The Last Herald-Mage
- 1990 omnibus edition
- Magic's Pawn; Magic's Promise; Magic's Price;
- Author: Mercedes Lackey
- Cover artist: Jody Lee Dawn Wilson
- Country: United States
- Language: English
- Genre: Fantasy
- Publisher: DAW Books
- Published: 1989–90
- Media type: Print

= The Last Herald-Mage =

Trilogy of fantasy novels by Mercedes Lackey

The Last Herald-Mage is a trilogy of fantasy novels by American author Mercedes Lackey, published from 1989 to 1990. The story centers around a mage named Vanyel Ashkevron who lives in the fictional kingdom of Valdemar. It was the first high fantasy series with a gay protagonist from a mainstream publisher, and was well-received by critics, many of whom regard it as Lackey's best work.

==Background==
Many of Lackey's works, including The Last-Herald Mage, are set in the fictional land of Valdemar. Her first series in that world was the Arrows trilogy, published from 1987 to 1988. In the world's internal chronology, it is followed by the Mage Winds trilogy (1991–93), the novel Winds of Fury (1994), the Mage Storms trilogy (1994–96), and the Owl Mage series (1997–98). Lackey also wrote several prequels to these works, including the Mage Wars trilogy (1993–96), which occurs a millennium before the other novels, and The Last-Herald Mage trilogy, which is set 600 years before the Arrows trilogy.

The three books of the trilogy, Magic's Pawn, Magic's Promise, and Magic's Price, were released by DAW Books in June 1989, January 1990, and July 1990, respectively. The first editions were paperbacks, and Jody Lee designed the covers of the second and third books. An omnibus hardcover edition titled The Last Herald Mage followed in December 1990 from SFBC, with cover art by Dawn Wilson.

==Plot summary==

In the series, Heralds are individuals with extrasensory or psychic abilities bonded with companions, magic sentient white horses, who have devoted their lives to using their abilities to help others in the kingdom of Valdemar. A small number of Heralds have mage capabilities and are called Herald-Mages.

=== Magic's Pawn ===
Vanyel Ashkevron, age sixteen, is the heir to a great estate, Forst Reach, though he does not measure up to what his father, Lord Withen, deems to be a "proper" man. He is devoted to music and cultivating an elegant appearance. Withen sends Vanyel to school in Haven, the capital of Valdemar, under the supervision of Vanyel's aunt Savil.

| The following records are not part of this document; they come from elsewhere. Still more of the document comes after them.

/-
Copyright (c) 2026 the pub-hodgecm-mathlib formalisation cell (harness21).  Prover seat hodgecm-mathlib-K2E3-p17 (g7), Track B «K2-LIT» ∕ h413
(`stmt-HodgeConjecture-24833`), line `K2_E3_EllipticInputs`, unit U12 §L, road «GL-[M6]-sc» (owner K2E3-p23 (g5)), MEMO «M6sc-BLUEPRINT v4» §2 brick T15-log
(SPLIT HALF, Lie-algebra level), part 2 of 2: «`1_{𝔤′_split} · ‖disc χ‖^{−1∕2−ε} ∈ L¹_loc(𝔤𝔩₃(F))` FROM THE BOREL-SLICE IDENTITY».  2026-09-04.
-/
import Summits.HodgeConjecture.HodgeConjecture.Theorems.K2E3GL3BorelSliceDensity          -- ★ (3J) p857955: §1 box lemma; brings ★ A2 `K2E3GL3UpperSliceFubini`, ★ H2a `K2E3GL3SplitOrbitalMeasureDensity`
import Summits.HodgeConjecture.HodgeConjecture.Theorems.K2E3GL3SplitDiscriminantBoxIntegral -- ★ part 1 (this seat): `lintegral_pi_three_indicator_vandermonde_rpow_neg_lt_top`, `discr_charpoly_borelSlice`
import HarnessLib

/-!
# K2_E3 road (h413), §L — brick T15-log, split half: `X ↦ 1[disc χ_X ≠ 0, χ_X has 3 roots in F] · ‖disc χ_X‖_F^{-(1/2+ε)}` is locally integrable on `𝔤𝔩₃(F)`

Cell `pub/hodgecm-mathlib` (D-0151), Track B, seat K2E3-p17 (g7); MEMO «M6sc-BLUEPRINT v4» (K2E3-p23 (g5)) §0.3 ∕ §2 «T15-log (a)» — Harish-Chandra's Theorem 15
(local integrability of `|D(x)|^{-1/2-ε}`) for the SPLIT Cartan of `GL₃`, on the Lie algebra, read off the Borel-slice identity ★ (3J) (road owner K2E3-p23 RULINGS
#12 (M12-2) «start NOW with the split half»).  `--supports stmt-HodgeConjecture-24833 --as helper`; THEOREMS ONLY (no definition ∕ instance ∕ notation ∕ named fact ∕
`sorry`); never imports `Cruxes/…/Lines`.  COUNT-NEUTRAL.

THE MATHEMATICS.  §1 re-exports the `ℝ≥0∞` Borel-slice identity (internal to ★ (3J)): for measurable `g ≥ 0`,
`∫_K ∫_{F⁶} g(k b(r) k⁻¹) dr dk = c · ∫_{𝔤′} g · ‖disc χ‖^{-1/2} dμ𝔤`, `𝔤′ = {disc χ ≠ 0, #roots = 3}`, `b(r) = [[r₀,r₁,r₂],[0,r₃,r₄],[0,0,r₅]]`
(★ A2 `lintegral_glInt_upperSlice_eq` ∘ ★ H2a `exists_lintegral_delta_orbital_eq`).  Read against `g = 1_S · ‖disc χ‖^{-ε}` (`S` compact): since `disc χ_{b(r)} =
Δ(r₀,r₃,r₅)²`, `Δ(d) = (d₀−d₁)(d₀−d₂)(d₁−d₂)` (★ part 1), and `k b(r) k⁻¹ ∈ S` forces `r` into a box `(𝔭^{-m})⁶` (★ (3J) §1), the right-hand side
`c ∫_{S ∩ 𝔤′} ‖disc χ‖^{-1/2-ε}` is at most `κ(K) · dx(𝔭^{-m})³ · ∫_{(𝔭^{-m})³} ‖Δ(d)‖^{-2ε} dd` (the split `F⁶ = F³ × F³` is ★ A2 `measurePreserving_mergeChart`).
and ★ part 1 gives `∫_{(𝔭^{-m})³} ‖Δ(d)‖^{-2ε} dd < ∞` for `2ε < 1/2`.  §2: for every real `ε < 1/4`, **`X ↦ 1_{𝔤′}(X) ‖disc χ_X‖^{-(1/2+ε)}` is locally integrable** (`ℝ≥0∞`
form on compacta + the `LocallyIntegrable` real form) — the split-class part of the weight `|D♮|^{-1/2}(1+|log|D♮||)^κ` of the road's ASM is dominated by it on
compacta (`(1+|log t|)^κ ≤ C_{κ,ε,T} t^{-ε}` on `(0,T]`, `ε > 0`).
[HarishChandra1970, Part V §6 Thm. 15 p. 63, Part VII §3] [HarishChandra1999AdmissibleDistributions, Thm. 7.7, Lemma 7.9, §15] [WeilBNT1967, Ch. I §2–§4]
HONEST LABEL: HC_CM is proved only modulo the 7 printed citations (2 remaining named inputs: hLiu418 = stmt-HodgeConjecture-24832, h413 = stmt-HodgeConjecture-24833)
until rung 0 closes; count-neutral helper (the mixed half comes from ★ (LBGL-3E) p858128 in a sibling file).

## Mathlib ∕ tree search
Tree: ★ A2 `K2E3GL3UpperSliceFubini.{measurePreserving_mergeChart, lintegral_glInt_upperSlice_eq}`, ★ H2a `K2E3GL3SplitOrbitalMeasureDensity.exists_lintegral_delta_orbital_eq`,
★ (3J) `K2E3GL3BorelSliceDensity.exists_forall_mem_primePowBall_of_isCompact`, ★ part 1 `K2E3GL3SplitDiscriminantBoxIntegral.{lintegral_pi_three_indicator_vandermonde_rpow_neg_lt_top,
discr_charpoly_borelSlice}`, ★ `isOpen_setOf_charpoly_discr_ne_zero_and_card_roots_eq`, ★ `continuous_discr_charpoly`, ★ `measurable_normAbs`, ★ `measure_primePowBall_lt_top`.
Mathlib: `lintegral_prod_mul`, `MeasurePreserving.lintegral_comp`, `ENNReal.rpow_add`, `ENNReal.mul_rpow_of_ne_top`, `ENNReal.coe_rpow_of_nonneg`, `ENNReal.ofReal_rpow_of_pos`, `locallyIntegrable_iff`.
Dedup: `rg "discr.*rpow.*LocallyIntegrable|borelSlice_eq|lintegral_glInt_borelSlice|split_rpow_neg"` over Literature∕Summits — no hits.

## References
* [HarishChandra1970] Harish-Chandra (van Dijk), *Harmonic Analysis on Reductive p-adic Groups*, LNM 162 (1970), Part V §6 Thm. 15, Part VII §3.
* [HarishChandra1999AdmissibleDistributions] Harish-Chandra (DeBacker–Sally), *Admissible Invariant Distributions on Reductive p-adic Groups* (1999), Thm. 7.7, Lemma 7.9, §15.
* [WeilBNT1967] A. Weil, *Basic Number Theory* (1967), Ch. I §2–§4.
-/

set_option autoImplicit false
set_option linter.dupNamespace false

noncomputable section

open MeasureTheory MeasureTheory.Measure Set Matrix Topology Polynomial Filter
open scoped MatrixGroups NNReal ENNReal
open Literature.NumberTheory.GaloisRepresentations Literature.NumberTheory.GaloisRepresentations.IsNonarchimedeanLocalField
open Literature.NumberTheory.Automorphic Literature.NumberTheory.Automorphic.LocalFieldHaar
open Summit.HodgeConjecture.HodgeConjecture.Cruxes.H413.K2E3GL3SplitTorusWeylKit
open Summit.HodgeConjecture.HodgeConjecture.Cruxes.H413.K2E3CubicRationalRootsLocallyConstant
open Summit.HodgeConjecture.HodgeConjecture.Cruxes.H413.K2E3GL3SplitDiscriminantBoxIntegral

namespace Summit.HodgeConjecture.HodgeConjecture.Cruxes.H413.K2E3GL3SplitDiscriminantLocIntegrable


/-! ## §1  The `ℝ≥0∞` Borel-slice identity (re-exported from the ingredients of ★ (3J)) and the box of a compact set -/

section SliceIdentity

variable {F : Type*} [Field F] [ValuativeRel F] [TopologicalSpace F] [IsNonarchimedeanLocalField F]
variable [MeasurableSpace F] [BorelSpace F] [MeasurableSpace (GL (Fin 3) F)] [BorelSpace (GL (Fin 3) F)]
  [MeasurableSpace (Matrix (Fin 3) (Fin 3) F)] [BorelSpace (Matrix (Fin 3) (Fin 3) F)]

Savil has little interest in Vanyel because he has no psychic or magic powers, but realizes he is not as arrogant as Withen described. Vanyel finds schooling at Haven more suited to his nature, but is told he does not have the Bardic gift and cannot become a true Bard. Feeling he has lost his dream, he becomes depressed.

Vanyel develops feelings for Tylendel Frelennye, one of Savil's protégés. He learns that Tylendel is shay'a'chern, or homosexual. They become lovers and later find they are lifebonded, that is, soulmates. For the first time, Vanyel is truly happy. Tylendel introduces Vanyel to Gala, his Companion, one of the intelligent horse-like creatures that bond with Heralds.

Staven, Tylendel's twin brother, is assassinated by a family enemy. Tylendel senses his brother's death and goes mad with grief. Not understanding Tylendel's trauma, Vanyel continues supporting him as he seeks revenge. Using Vanyel's dormant energies Tylendel 'Gates' (essentially teleports) them to the enemy family. Tylendel casts a complicated spell, summoning deadly wyrsa to kill members of the enemy family. Gala repudiates Tylendel and dies, sacrificing herself to give time for Heralds to arrive to stop the massacre. Tylendel commits suicide, and the backlash from the 'Gate' spell tears open Vanyel's dormant magic potential.

Suffering from psychic and emotional damage, Vanyel is "chosen" by a Companion, Yfandes, who reassures him of her love and friendship and his worth. Vanyel begins recovering, but is unable to control his newly "opened" powers. He telepathically overhears thoughts blaming him for Tylendel's death. Vanyel attempts suicide, but is rescued, and the Heralds see that his love for Tylendel was real.

Savil, realizing Vanyel needs special assistance, takes him to the Tayledras, human beings who live in K'Treva, an environment immersed in magic. They teach him how to control his abilities and convince him that being gay is not wrong or sinful. Vanyel does not want to be a Herald or a Mage, and suspects the people around him value his powers, not himself. He runs away, but as he thinks things over, he realizes that Savil and the others have shown that they care about him. Just when he realizes that and moves to return, he discovers a village being terrorized by a colddrake, a type of dragon. Before he can even think to do anything, he witnesses the dragon killing an elderly man. He pulls himself together and kills the dragon, but the unfortunate timing gives Vanyel the impression that he is a coward. The Tayledras later explain that he is not at all cowardly and that his reactions were normal.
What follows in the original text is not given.